# [EXERCISE GOAL]
Starting with the first line of the records, write out each line exactly until you have included the line containing "THE LINE (card".
[[ EXTRACTED ENTRIES open ]]
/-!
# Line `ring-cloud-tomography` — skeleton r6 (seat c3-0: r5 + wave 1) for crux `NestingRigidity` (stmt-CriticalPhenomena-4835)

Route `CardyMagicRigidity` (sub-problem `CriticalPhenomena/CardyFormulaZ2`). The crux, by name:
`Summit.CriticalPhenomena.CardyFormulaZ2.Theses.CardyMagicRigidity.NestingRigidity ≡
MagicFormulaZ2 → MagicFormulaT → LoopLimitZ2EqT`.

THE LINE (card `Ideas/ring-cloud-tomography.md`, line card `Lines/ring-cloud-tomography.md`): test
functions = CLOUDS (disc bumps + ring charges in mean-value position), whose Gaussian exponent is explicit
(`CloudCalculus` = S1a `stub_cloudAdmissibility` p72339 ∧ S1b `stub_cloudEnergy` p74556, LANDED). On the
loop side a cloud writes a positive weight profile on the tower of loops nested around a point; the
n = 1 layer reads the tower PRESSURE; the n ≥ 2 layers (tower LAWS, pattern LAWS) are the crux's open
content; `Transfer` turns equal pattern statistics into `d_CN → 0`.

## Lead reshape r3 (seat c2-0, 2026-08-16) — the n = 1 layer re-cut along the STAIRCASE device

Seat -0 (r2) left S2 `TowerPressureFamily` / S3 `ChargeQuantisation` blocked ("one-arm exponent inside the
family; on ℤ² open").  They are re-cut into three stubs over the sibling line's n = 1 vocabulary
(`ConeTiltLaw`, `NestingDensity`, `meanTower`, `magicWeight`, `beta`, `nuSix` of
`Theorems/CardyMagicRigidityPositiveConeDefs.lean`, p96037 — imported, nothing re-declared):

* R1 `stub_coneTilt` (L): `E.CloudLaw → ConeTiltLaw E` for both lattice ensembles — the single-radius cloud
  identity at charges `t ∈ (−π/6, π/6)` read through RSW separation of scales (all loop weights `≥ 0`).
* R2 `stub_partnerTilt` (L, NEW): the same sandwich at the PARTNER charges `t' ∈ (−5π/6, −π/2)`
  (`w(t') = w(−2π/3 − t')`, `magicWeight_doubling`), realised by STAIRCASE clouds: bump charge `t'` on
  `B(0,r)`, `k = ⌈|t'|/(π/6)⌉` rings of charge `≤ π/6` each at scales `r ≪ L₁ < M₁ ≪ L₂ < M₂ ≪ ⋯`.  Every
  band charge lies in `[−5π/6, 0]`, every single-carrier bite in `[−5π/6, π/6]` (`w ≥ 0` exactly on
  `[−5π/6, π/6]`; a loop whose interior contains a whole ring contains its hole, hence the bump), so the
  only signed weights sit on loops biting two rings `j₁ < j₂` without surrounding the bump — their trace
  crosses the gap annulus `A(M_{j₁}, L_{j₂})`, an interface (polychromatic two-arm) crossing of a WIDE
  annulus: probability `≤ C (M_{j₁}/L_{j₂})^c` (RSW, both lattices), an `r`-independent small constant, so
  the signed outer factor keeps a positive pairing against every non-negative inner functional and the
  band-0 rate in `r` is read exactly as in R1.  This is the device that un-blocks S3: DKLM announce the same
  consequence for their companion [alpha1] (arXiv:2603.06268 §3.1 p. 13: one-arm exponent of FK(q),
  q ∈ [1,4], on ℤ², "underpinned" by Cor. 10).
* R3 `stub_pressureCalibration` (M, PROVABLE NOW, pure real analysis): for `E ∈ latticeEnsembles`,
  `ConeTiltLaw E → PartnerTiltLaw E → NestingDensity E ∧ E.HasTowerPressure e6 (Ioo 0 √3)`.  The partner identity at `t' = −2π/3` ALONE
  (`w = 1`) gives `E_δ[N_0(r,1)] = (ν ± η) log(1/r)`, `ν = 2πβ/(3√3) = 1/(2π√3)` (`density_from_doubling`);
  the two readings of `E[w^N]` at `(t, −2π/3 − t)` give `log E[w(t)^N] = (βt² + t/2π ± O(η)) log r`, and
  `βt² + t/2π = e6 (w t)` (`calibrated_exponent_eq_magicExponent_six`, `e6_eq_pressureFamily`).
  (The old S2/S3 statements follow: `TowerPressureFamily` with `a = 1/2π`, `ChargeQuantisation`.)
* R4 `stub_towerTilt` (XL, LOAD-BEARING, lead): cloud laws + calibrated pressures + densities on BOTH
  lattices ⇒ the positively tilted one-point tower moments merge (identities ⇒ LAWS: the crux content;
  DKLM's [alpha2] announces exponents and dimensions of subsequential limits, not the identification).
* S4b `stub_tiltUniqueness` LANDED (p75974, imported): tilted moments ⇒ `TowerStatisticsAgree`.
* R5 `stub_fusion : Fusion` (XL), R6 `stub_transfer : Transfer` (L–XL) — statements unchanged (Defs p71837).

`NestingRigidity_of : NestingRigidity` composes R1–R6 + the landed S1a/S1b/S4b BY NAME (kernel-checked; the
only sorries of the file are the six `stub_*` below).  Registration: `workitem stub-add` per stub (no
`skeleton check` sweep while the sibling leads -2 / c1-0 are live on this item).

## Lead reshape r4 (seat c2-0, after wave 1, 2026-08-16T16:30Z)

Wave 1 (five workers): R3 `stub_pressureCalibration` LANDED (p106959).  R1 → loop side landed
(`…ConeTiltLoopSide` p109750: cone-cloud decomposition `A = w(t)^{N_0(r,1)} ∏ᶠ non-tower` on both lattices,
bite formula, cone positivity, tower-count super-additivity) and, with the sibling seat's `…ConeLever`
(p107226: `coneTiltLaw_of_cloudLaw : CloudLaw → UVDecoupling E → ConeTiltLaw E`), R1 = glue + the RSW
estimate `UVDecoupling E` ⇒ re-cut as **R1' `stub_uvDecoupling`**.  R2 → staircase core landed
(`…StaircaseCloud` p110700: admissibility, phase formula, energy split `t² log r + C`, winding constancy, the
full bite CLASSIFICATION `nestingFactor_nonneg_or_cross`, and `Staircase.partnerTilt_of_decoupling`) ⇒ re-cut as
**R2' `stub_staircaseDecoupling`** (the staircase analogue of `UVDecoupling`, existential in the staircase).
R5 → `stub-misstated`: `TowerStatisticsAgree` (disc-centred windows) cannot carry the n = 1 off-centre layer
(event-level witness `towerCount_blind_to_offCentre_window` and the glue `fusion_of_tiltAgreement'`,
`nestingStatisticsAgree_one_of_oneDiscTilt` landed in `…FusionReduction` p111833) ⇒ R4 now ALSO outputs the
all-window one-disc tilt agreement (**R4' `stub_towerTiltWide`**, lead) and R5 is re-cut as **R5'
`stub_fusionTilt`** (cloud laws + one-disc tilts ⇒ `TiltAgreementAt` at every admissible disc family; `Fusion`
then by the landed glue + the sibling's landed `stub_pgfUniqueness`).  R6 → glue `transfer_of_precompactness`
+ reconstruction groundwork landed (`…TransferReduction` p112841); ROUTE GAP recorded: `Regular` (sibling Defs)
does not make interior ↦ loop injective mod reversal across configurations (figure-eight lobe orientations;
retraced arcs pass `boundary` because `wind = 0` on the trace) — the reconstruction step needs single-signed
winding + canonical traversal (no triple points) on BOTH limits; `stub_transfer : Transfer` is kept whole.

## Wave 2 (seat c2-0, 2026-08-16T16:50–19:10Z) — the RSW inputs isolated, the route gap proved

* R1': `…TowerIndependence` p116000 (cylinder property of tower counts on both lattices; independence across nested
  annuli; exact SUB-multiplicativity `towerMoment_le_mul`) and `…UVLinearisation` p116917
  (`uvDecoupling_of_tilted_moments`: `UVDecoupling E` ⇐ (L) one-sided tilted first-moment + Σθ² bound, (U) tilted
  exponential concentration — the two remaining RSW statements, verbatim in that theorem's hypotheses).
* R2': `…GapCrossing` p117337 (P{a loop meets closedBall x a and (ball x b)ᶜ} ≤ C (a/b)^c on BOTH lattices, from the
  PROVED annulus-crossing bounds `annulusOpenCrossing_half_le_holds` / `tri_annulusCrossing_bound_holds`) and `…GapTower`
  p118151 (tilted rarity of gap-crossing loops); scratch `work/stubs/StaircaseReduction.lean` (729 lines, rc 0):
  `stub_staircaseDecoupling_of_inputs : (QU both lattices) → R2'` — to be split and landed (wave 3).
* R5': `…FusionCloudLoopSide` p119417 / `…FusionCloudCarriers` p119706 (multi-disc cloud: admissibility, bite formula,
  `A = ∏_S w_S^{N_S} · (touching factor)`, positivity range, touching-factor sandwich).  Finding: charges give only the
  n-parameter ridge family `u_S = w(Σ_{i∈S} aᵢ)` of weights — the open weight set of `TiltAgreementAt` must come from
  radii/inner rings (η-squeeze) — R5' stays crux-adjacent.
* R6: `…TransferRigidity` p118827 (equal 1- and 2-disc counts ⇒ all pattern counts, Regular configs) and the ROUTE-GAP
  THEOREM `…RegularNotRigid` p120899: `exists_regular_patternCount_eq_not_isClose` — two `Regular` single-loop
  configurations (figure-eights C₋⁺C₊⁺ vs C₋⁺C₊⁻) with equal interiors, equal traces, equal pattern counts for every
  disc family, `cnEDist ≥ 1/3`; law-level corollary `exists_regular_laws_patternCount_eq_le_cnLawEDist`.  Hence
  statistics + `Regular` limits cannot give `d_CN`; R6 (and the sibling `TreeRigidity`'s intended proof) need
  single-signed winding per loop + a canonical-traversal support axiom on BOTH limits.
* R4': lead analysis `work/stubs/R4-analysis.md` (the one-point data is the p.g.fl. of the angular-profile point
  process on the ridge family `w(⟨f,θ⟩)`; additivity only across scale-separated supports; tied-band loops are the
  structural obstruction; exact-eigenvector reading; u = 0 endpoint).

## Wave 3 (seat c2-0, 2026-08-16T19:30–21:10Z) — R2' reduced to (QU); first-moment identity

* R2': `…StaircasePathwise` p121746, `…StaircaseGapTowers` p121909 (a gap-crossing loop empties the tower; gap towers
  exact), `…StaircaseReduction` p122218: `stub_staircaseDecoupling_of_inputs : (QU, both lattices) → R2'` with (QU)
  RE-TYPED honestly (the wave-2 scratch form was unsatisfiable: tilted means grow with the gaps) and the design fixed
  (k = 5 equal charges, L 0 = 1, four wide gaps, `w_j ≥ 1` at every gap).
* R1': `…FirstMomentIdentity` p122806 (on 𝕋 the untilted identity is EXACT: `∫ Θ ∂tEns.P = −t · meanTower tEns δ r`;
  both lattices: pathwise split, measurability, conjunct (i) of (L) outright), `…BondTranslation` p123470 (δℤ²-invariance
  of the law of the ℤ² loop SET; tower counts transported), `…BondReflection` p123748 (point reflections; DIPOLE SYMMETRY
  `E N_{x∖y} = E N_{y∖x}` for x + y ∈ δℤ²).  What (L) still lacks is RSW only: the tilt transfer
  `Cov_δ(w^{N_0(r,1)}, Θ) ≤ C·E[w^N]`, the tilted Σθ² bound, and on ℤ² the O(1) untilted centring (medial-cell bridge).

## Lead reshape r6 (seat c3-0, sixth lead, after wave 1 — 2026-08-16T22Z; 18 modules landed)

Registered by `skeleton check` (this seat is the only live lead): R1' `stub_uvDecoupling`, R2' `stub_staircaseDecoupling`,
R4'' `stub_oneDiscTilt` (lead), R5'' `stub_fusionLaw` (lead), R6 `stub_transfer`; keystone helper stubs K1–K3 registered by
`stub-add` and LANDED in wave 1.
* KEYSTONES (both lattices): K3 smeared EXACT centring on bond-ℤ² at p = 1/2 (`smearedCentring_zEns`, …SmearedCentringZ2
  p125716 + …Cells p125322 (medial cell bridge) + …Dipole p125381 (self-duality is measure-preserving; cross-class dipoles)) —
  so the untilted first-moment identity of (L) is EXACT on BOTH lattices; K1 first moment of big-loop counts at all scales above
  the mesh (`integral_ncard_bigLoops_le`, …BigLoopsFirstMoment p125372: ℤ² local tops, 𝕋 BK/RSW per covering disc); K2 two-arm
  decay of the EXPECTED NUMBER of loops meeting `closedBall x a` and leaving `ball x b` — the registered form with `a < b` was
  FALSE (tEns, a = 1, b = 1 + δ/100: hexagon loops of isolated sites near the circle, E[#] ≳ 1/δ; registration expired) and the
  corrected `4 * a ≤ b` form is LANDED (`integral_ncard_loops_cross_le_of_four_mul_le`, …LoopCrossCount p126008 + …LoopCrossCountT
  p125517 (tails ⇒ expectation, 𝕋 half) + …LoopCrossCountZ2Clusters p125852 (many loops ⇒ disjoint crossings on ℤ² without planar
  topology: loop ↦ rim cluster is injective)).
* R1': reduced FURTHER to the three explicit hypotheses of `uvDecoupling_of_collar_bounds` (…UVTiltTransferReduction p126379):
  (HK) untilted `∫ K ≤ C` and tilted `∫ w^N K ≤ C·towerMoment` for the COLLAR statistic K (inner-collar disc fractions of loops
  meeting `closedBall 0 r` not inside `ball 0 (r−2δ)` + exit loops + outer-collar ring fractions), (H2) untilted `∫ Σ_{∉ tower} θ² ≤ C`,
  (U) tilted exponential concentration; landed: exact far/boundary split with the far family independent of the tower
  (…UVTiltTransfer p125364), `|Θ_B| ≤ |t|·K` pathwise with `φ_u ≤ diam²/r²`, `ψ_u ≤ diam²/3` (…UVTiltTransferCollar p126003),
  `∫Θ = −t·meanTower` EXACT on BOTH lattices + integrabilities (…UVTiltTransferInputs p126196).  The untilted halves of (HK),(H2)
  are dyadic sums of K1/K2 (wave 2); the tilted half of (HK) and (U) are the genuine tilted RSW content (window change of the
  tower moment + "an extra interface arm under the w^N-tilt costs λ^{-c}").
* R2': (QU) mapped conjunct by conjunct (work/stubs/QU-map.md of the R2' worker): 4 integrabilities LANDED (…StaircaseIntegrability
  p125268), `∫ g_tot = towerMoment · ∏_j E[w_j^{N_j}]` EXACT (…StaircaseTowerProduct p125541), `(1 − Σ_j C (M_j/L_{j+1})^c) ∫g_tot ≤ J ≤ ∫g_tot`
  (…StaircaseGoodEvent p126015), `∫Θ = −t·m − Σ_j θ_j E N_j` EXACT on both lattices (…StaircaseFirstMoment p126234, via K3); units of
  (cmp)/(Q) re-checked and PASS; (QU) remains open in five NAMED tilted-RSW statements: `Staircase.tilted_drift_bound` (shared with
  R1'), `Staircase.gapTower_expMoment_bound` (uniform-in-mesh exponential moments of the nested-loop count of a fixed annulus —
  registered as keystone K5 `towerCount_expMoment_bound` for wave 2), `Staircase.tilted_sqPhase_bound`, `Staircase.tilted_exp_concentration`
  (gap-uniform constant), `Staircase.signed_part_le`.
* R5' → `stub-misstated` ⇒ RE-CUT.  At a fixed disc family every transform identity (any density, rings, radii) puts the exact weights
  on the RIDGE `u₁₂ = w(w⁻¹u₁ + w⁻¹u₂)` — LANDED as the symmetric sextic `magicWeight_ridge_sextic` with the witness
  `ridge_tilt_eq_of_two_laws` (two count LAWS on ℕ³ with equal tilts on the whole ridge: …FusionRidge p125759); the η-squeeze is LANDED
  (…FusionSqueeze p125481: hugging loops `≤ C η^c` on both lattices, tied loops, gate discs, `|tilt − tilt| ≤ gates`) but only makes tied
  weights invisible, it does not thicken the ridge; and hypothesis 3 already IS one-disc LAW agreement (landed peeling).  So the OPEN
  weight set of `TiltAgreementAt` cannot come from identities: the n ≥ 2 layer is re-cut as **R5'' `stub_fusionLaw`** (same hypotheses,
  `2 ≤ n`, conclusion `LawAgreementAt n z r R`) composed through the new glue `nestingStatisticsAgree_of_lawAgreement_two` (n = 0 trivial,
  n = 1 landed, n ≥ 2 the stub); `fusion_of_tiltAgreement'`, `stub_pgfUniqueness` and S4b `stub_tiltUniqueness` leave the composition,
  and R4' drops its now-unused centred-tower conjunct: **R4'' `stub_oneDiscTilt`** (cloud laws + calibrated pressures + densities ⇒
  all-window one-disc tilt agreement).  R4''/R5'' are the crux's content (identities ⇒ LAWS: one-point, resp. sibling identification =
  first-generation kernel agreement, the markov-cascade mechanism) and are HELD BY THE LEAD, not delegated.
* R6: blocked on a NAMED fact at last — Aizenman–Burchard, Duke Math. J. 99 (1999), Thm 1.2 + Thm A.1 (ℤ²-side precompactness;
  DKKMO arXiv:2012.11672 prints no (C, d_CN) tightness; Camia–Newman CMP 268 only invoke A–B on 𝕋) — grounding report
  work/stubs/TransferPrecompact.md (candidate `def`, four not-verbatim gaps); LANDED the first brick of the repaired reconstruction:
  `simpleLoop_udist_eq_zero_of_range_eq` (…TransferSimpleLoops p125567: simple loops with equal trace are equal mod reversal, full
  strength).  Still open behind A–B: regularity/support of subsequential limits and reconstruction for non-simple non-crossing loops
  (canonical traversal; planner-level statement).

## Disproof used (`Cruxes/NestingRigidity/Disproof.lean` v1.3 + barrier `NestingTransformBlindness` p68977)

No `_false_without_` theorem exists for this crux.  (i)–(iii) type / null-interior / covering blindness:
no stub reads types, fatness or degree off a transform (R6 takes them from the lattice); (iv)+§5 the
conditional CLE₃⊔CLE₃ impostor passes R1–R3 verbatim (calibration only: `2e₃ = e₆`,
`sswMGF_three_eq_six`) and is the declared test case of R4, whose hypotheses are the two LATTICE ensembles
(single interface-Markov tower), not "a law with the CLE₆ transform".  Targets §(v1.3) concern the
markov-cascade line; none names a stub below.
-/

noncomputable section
[[ EXTRACTED ENTRIES closed ]]
# [WRITTEN SOLUTION]
/-!
# Line `ring-cloud-tomography` — skeleton r6 (seat c3-0: r5 + wave 1) for crux `NestingRigidity` (stmt-CriticalPhenomena-4835)

Route `CardyMagicRigidity` (sub-problem `CriticalPhenomena/CardyFormulaZ2`). The crux, by name:
`Summit.CriticalPhenomena.CardyFormulaZ2.Theses.CardyMagicRigidity.NestingRigidity ≡
MagicFormulaZ2 → MagicFormulaT → LoopLimitZ2EqT`.

THE LINE (card `Ideas/ring-cloud-tomography.md`, line card `Lines/ring-cloud-tomography.md`): test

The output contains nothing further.